• **Your task**: From the data below, return the exact lines starting at the line containing "(5 * γ - 2) := by" and ending at the line containing "show ((l ^ (γ", both included, and nothing else.
╭─ Data records
import Mathlib
import Summits.NavierStokesRegularity.NavierStokesRegularity.Theorems.EulerZoomLiouvillePowerGaugeEulerLiouvilleGalileanTensorTest
import Summits.NavierStokesRegularity.NavierStokesRegularity.Theorems.EulerZoomLiouvillePowerGaugeEulerLiouvilleGalileanHarmonicShear
import Summits.NavierStokesRegularity.NavierStokesRegularity.Theorems.EulerZoomLiouvillePowerGaugeEulerLiouvilleSelfSimilarEndpointProfilePoisson
import HarnessLib

/-!
# Crux E `PowerGaugeEulerLiouville` (stmt-NavierStokesRegularity-19832), line `galilean-frames` (ns-idea-11 g6/g7), stub F3
# `stub_wanderingReduce` — tools III: SLICES OF A WANDERING MEMBER IN THE SIMILARITY FRAME; AFFINE PULL-BACKS OF TEST FIELDS (width seat ns-ezl-w3 g5)

Route №10 `EulerZoomLiouville` (NavierStokesRegularity), crux E.  A WANDERING self-similar slice `U(y) = (T−τ)^{γ−1} V((T−τ)^{−γ}(y − x))`
(`τ < T`) in the similarity frame `y = x + (T−τ)^γ Y`:

* `integral_inner_wanderingSlice` — `∫⟪U, Φ⟫ = (T−τ)^{4γ−1} ∫⟪V(Y), Φ(x + (T−τ)^γ Y)⟫ dY`;
* `integral_inner_clm_wanderingSlice` — `∫⟪U, Ψ U⟫ = (T−τ)^{5γ−2} ∫⟪V(Y), Ψ(x + (T−τ)^γ Y) V(Y)⟫ dY`;
* `locallyIntegrable_wanderingSlice`, `locallyIntegrable_norm_sq_wanderingSlice` — `U, |U|² ∈ L¹_loc` when `V, |V|² ∈ L¹_loc`;
* `isTestFunctionOn_comp_smul_sub`, `fderiv_comp_smul_sub`, `gradient_comp_smul_sub` — the pull-back `y ↦ Ψ(c • (y − x₀))` of a test field
  is a test field, with `D = c • DΨ(…)`;
* `rpow_velocity_mul_jacobian`, `rpow_velocity_sq_mul_jacobian` — the power bookkeeping `(T−τ)^{γ−1}((T−τ)^γ)³ = (T−τ)^{4γ−1}` etc.

WHAT THIS IS NOT: not NS regularity, not the crux E — tools for one stratum of the crux CLASS 19832 (MODEL lattice; E/NS strata),
`--supports` stmt-19832; 19832 OPEN. [folklore]
-/

noncomputable section

-- flat `Theorems/<Route><Decl>…` files of one crux share the namespace of the crux (tree convention: `Summit.<S>.<S>.…`)
set_option linter.dupNamespace false

open MeasureTheory Set Filter Topology Metric Function TopologicalSpace InnerProductSpace
open scoped ENNReal NNReal RealInnerProductSpace ContDiff

namespace Summit.NavierStokesRegularity.NavierStokesRegularity.Theorems.PowerGaugeEulerLiouville

namespace GalileanFrames

open Literature.Analysis Literature.Analysis.FunctionSpaces Literature.Analysis.FluidPDE
open Summit.NavierStokesRegularity.NavierStokesRegularity.Theorems.PowerGaugeEulerLiouville

variable {V : EuclideanSpace ℝ (Fin 3) → EuclideanSpace ℝ (Fin 3)} {ξ : ℝ → EuclideanSpace ℝ (Fin 3)} {γ T T₁ : ℝ}

/-! ### Power algebra at a time `τ < T` -/

/-- `(T−τ)^{γ−1}·((T−τ)^γ)³ = (T−τ)^{4γ−1}` (`T − τ > 0`). [folklore] -/
theorem rpow_velocity_mul_jacobian {l : ℝ} (hl : 0 < l) (γ : ℝ) : l ^ (γ - 1) * (l ^ γ) ^ 3 = l ^ (4 * γ - 1) := by
  rw [show ((l ^ γ) ^ 3 : ℝ) = l ^ (γ * 3) by rw [Real.rpow_mul hl.le]; norm_cast, ← Real.rpow_add hl]
  ring_nf

/-- `((T−τ)^{γ−1})²·((T−τ)^γ)³ = (T−τ)^{5γ−2}`. [folklore] -/
theorem rpow_velocity_sq_mul_jacobian {l : ℝ} (hl : 0 < l) (γ : ℝ) : (l ^ (γ - 1)) ^ 2 * (l ^ γ) ^ 3 = l ^ (5 * γ - 2) := by
  rw [show ((l ^ γ) ^ 3 : ℝ) = l ^ (γ * 3) by rw [Real.rpow_mul hl.le]; norm_cast,
    show ((l ^ (γ - 1)) ^ 2 : ℝ) = l ^ ((γ - 1) * 2) by rw [Real.rpow_mul hl.le]; norm_cast, ← Real.rpow_add hl]
  ring_nf

/-! ### Slices of a wandering member in the similarity frame -/

/-- A translate of a locally integrable function on `ℝ³` is locally integrable (any codomain). [folklore] -/
theorem locallyIntegrable_comp_add_right_general {F : Type*} [NormedAddCommGroup F] {g : EuclideanSpace ℝ (Fin 3) → F}
    (hg : LocallyIntegrable g volume) (v : EuclideanSpace ℝ (Fin 3)) :
    LocallyIntegrable (fun z => g (z + v)) volume := by
  have hmap : Measure.map (Homeomorph.addRight v) (volume : Measure (EuclideanSpace ℝ (Fin 3))) = volume := by
    have e : ⇑(Homeomorph.addRight v) = fun z : EuclideanSpace ℝ (Fin 3) => z + v := rfl
    rw [e]
    exact map_add_right_eq_self volume v
  exact (locallyIntegrable_map_homeomorph (Homeomorph.addRight v) (f := g)
    (μ := (volume : Measure (EuclideanSpace ℝ (Fin 3))))).1 (by rw [hmap]; exact hg)


/-- **Slice pairing in the similarity frame**: `∫⟪(T−τ)^{γ−1}V((T−τ)^{−γ}(y − ξ)), Φ(y)⟫ dy = (T−τ)^{4γ−1} ∫⟪V(Y), Φ(ξ + (T−τ)^γ Y)⟫ dY`.
[folklore] -/
theorem integral_inner_wanderingSlice {τ : ℝ} (hτ : τ < T) (x : EuclideanSpace ℝ (Fin 3))
    (Φ : EuclideanSpace ℝ (Fin 3) → EuclideanSpace ℝ (Fin 3)) :
    ∫ y, ⟪(T - τ) ^ (γ - 1) • V ((T - τ) ^ (-γ) • (y - x)), Φ y⟫ =
      (T - τ) ^ (4 * γ - 1) * ∫ Y, ⟪V Y, Φ (x + (T - τ) ^ γ • Y)⟫ := by
  have hl : 0 < T - τ := by linarith
  have hs : 0 < (T - τ) ^ γ := Real.rpow_pos_of_pos hl _
  rw [integral_eq_rpow_mul_integral_comp_affine _ x hs]
  have e : ∀ Y : EuclideanSpace ℝ (Fin 3),
      ⟪(T - τ) ^ (γ - 1) • V ((T - τ) ^ (-γ) • (x + (T - τ) ^ γ • Y - x)), Φ (x + (T - τ) ^ γ • Y)⟫ =
        (T - τ) ^ (γ - 1) * ⟪V Y, Φ (x + (T - τ) ^ γ • Y)⟫ := by
    intro Y
    rw [add_sub_cancel_left, smul_smul, Real.rpow_neg hl.le, inv_mul_cancel₀ hs.ne', one_smul, real_inner_smul_left]
  simp_rw [e]
  rw [integral_const_mul, smul_eq_mul, ← mul_assoc, mul_comm (((T - τ) ^ γ) ^ 3), rpow_velocity_mul_jacobian hl]

/-- **Quadratic slice pairing in the similarity frame**:
`∫⟪U(y), Ψ(y) U(y)⟫ dy = (T−τ)^{5γ−2} ∫⟪V(Y), Ψ(ξ + (T−τ)^γ Y) V(Y)⟫ dY` for the slice `U = (T−τ)^{γ−1}V((T−τ)^{−γ}(· − ξ))`. [folklore] -/
theorem integral_inner_clm_wanderingSlice {τ : ℝ} (hτ : τ < T) (x : EuclideanSpace ℝ (Fin 3))
    (Ψ : EuclideanSpace ℝ (Fin 3) → EuclideanSpace ℝ (Fin 3) →L[ℝ] EuclideanSpace ℝ (Fin 3)) :
    ∫ y, ⟪(T - τ) ^ (γ - 1) • V ((T - τ) ^ (-γ) • (y - x)), Ψ y ((T - τ) ^ (γ - 1) • V ((T - τ) ^ (-γ) • (y - x)))⟫ =
      (T - τ) ^ (5 * γ - 2) * ∫ Y, ⟪V Y, Ψ (x + (T - τ) ^ γ • Y) (V Y)⟫ := by
  have hl : 0 < T - τ := by linarith
  have hs : 0 < (T - τ) ^ γ := Real.rpow_pos_of_pos hl _
  rw [integral_eq_rpow_mul_integral_comp_affine _ x hs]
  have e : ∀ Y : EuclideanSpace ℝ (Fin 3),
      ⟪(T - τ) ^ (γ - 1) • V ((T - τ) ^ (-γ) • (x + (T - τ) ^ γ • Y - x)),
        Ψ (x + (T - τ) ^ γ • Y) ((T - τ) ^ (γ - 1) • V ((T - τ) ^ (-γ) • (x + (T - τ) ^ γ • Y - x)))⟫ =
        ((T - τ) ^ (γ - 1)) ^ 2 * ⟪V Y, Ψ (x + (T - τ) ^ γ • Y) (V Y)⟫ := by
    intro Y
    rw [add_sub_cancel_left, smul_smul, Real.rpow_neg hl.le, inv_mul_cancel₀ hs.ne', one_smul, map_smul,
      real_inner_smul_left, real_inner_smul_right]
    ring
  simp_rw [e]
  rw [integral_const_mul, smul_eq_mul, ← mul_assoc, mul_comm (((T - τ) ^ γ) ^ 3), rpow_velocity_sq_mul_jacobian hl]

/-- The slices of a wandering member are locally integrable (`V ∈ L¹_loc`). [folklore] -/
theorem locallyIntegrable_wanderingSlice (hV : LocallyIntegrable V volume) {τ : ℝ} (hτ : τ < T)
    (x : EuclideanSpace ℝ (Fin 3)) :
    LocallyIntegrable (fun y => (T - τ) ^ (γ - 1) • V ((T - τ) ^ (-γ) • (y - x))) volume := by
  have hl : 0 < T - τ := by linarith
  have hd : (T - τ) ^ (-γ) ≠ 0 := (Real.rpow_pos_of_pos hl _).ne'
  have h1 : LocallyIntegrable (fun y => V ((T - τ) ^ (-γ) • y)) volume := locallyIntegrable_comp_smul hV hd
  have h2 := locallyIntegrable_comp_add_right_general h1 (-x)
  simp only [← sub_eq_add_neg] at h2
  exact h2.smul ((T - τ) ^ (γ - 1))

/-- The slices of a wandering member have locally integrable squares (`|V|² ∈ L¹_loc`). [folklore] -/
theorem locallyIntegrable_norm_sq_wanderingSlice (hV2 : LocallyIntegrable (fun z => ‖V z‖ ^ 2) volume) {τ : ℝ} (hτ : τ < T)
    (x : EuclideanSpace ℝ (Fin 3)) :
    LocallyIntegrable (fun y => ‖(T - τ) ^ (γ - 1) • V ((T - τ) ^ (-γ) • (y - x))‖ ^ 2) volume := by
  have hl : 0 < T - τ := by linarith
  have hd : (T - τ) ^ (-γ) ≠ 0 := (Real.rpow_pos_of_pos hl _).ne'
  have h1 : LocallyIntegrable (fun y => ‖V ((T - τ) ^ (-γ) • y)‖ ^ 2) volume :=
    locallyIntegrable_comp_smul (g := fun z => ‖V z‖ ^ 2) hV2 hd
  have h2 := locallyIntegrable_comp_add_right_general h1 (-x)
  simp only [← sub_eq_add_neg] at h2
  have e : (fun y => ‖(T - τ) ^ (γ - 1) • V ((T - τ) ^ (-γ) • (y - x))‖ ^ 2) =
      fun y => ((T - τ) ^ (γ - 1)) ^ 2 * ‖V ((T - τ) ^ (-γ) • (y - x))‖ ^ 2 := by
    funext y
    rw [norm_smul, mul_pow, Real.norm_of_nonneg (Real.rpow_nonneg hl.le _)]
  rw [e]
  exact h2.smul (((T - τ) ^ (γ - 1)) ^ 2)

/-! ### Affine pull-backs of test fields to the similarity frame -/

/-- The differential of `y ↦ Ψ(c • (y − x₀))` is `c • DΨ(c • (y − x₀))`. [folklore] -/
theorem fderiv_comp_smul_sub {F : Type*} [NormedAddCommGroup F] [NormedSpace ℝ F] {Ψ : EuclideanSpace ℝ (Fin 3) → F}
    (hΨ : Differentiable ℝ Ψ) (c : ℝ) (x₀ y : EuclideanSpace ℝ (Fin 3)) :
    fderiv ℝ (fun y => Ψ (c • (y - x₀))) y = c • fderiv ℝ Ψ (c • (y - x₀)) := by
  have h1 : HasFDerivAt (fun y : EuclideanSpace ℝ (Fin 3) => c • (y - x₀)) (c • ContinuousLinearMap.id ℝ _) y :=
    ((hasFDerivAt_id y).sub_const x₀).const_smul c
  have h2 := (hΨ (c • (y - x₀))).hasFDerivAt.comp y h1
  rw [show (fun y => Ψ (c • (y - x₀))) = Ψ ∘ (fun y => c • (y - x₀)) from rfl, h2.fderiv]
  ext v
  simp

/-- `y ↦ Ψ(c • (y − x₀))` (`c ≠ 0`) is a test field when `Ψ` is. [folklore] -/
theorem isTestFunctionOn_comp_smul_sub {F : Type*} [NormedAddCommGroup F] [NormedSpace ℝ F] {Ψ : EuclideanSpace ℝ (Fin 3) → F}
    (hΨ : IsTestFunctionOn (⊤ : Opens (EuclideanSpace ℝ (Fin 3))) Ψ) {c : ℝ} (hc : c ≠ 0) (x₀ : EuclideanSpace ℝ (Fin 3)) :
    IsTestFunctionOn (⊤ : Opens (EuclideanSpace ℝ (Fin 3))) (fun y => Ψ (c • (y - x₀))) where
  contDiff := hΨ.contDiff.comp ((contDiff_id.sub contDiff_const).const_smul c)
  hasCompactSupport := by
    set e : EuclideanSpace ℝ (Fin 3) ≃ₜ EuclideanSpace ℝ (Fin 3) :=
      (Homeomorph.addRight (-x₀)).trans (Homeomorph.smulOfNeZero c hc) with he
    have h := hΨ.hasCompactSupport.comp_homeomorph e
    have heq : (Ψ ∘ e) = fun y => Ψ (c • (y - x₀)) := by
      funext y
      simp [he, Homeomorph.trans_apply, sub_eq_add_neg]
    rwa [heq] at h
  tsupport_subset := by simp

/-- The field `Y ↦ DΨ(Y)·Y` of a test field has compact support. [folklore] -/
theorem hasCompactSupport_fderiv_apply_self {Ψ : EuclideanSpace ℝ (Fin 3) → EuclideanSpace ℝ (Fin 3)}
    (hΨ : IsTestFunctionOn (⊤ : Opens (EuclideanSpace ℝ (Fin 3))) Ψ) : HasCompactSupport fun Y => (fderiv ℝ Ψ Y) Y := by
  refine HasCompactSupport.intro (hΨ.hasCompactSupport.fderiv (𝕜 := ℝ)) fun Y hY => ?_
  rw [image_eq_zero_of_notMem_tsupport hY]
  rfl

/-- The gradient of `y ↦ φ(c • (y − x₀))` is `c • ∇φ(c • (y − x₀))`. [folklore] -/
theorem gradient_comp_smul_sub {φ : EuclideanSpace ℝ (Fin 3) → ℝ} (hφ : Differentiable ℝ φ) (c : ℝ)
    (x₀ y : EuclideanSpace ℝ (Fin 3)) : gradient (fun y => φ (c • (y - x₀))) y = c • gradient φ (c • (y - x₀)) := by
  rw [gradient, gradient, fderiv_comp_smul_sub hφ c x₀ y, map_smul]


end GalileanFrames

end Summit.NavierStokesRegularity.NavierStokesRegularity.Theorems.PowerGaugeEulerLiouville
╰─
• **Exercise result**:
theorem rpow_velocity_sq_mul_jacobian {l : ℝ} (hl : 0 < l) (γ : ℝ) : (l ^ (γ - 1)) ^ 2 * (l ^ γ) ^ 3 = l ^ (5 * γ - 2) := by
  rw [show ((l ^ γ) ^ 3 : ℝ) = l ^ (γ * 3) by rw [Real.rpow_mul hl.le]; norm_cast,
    show ((l ^ (γ - 1)) ^ 2 : ℝ) = l ^ ((γ - 1) * 2) by rw [Real.rpow_mul hl.le]; norm_cast, ← Real.rpow_add hl]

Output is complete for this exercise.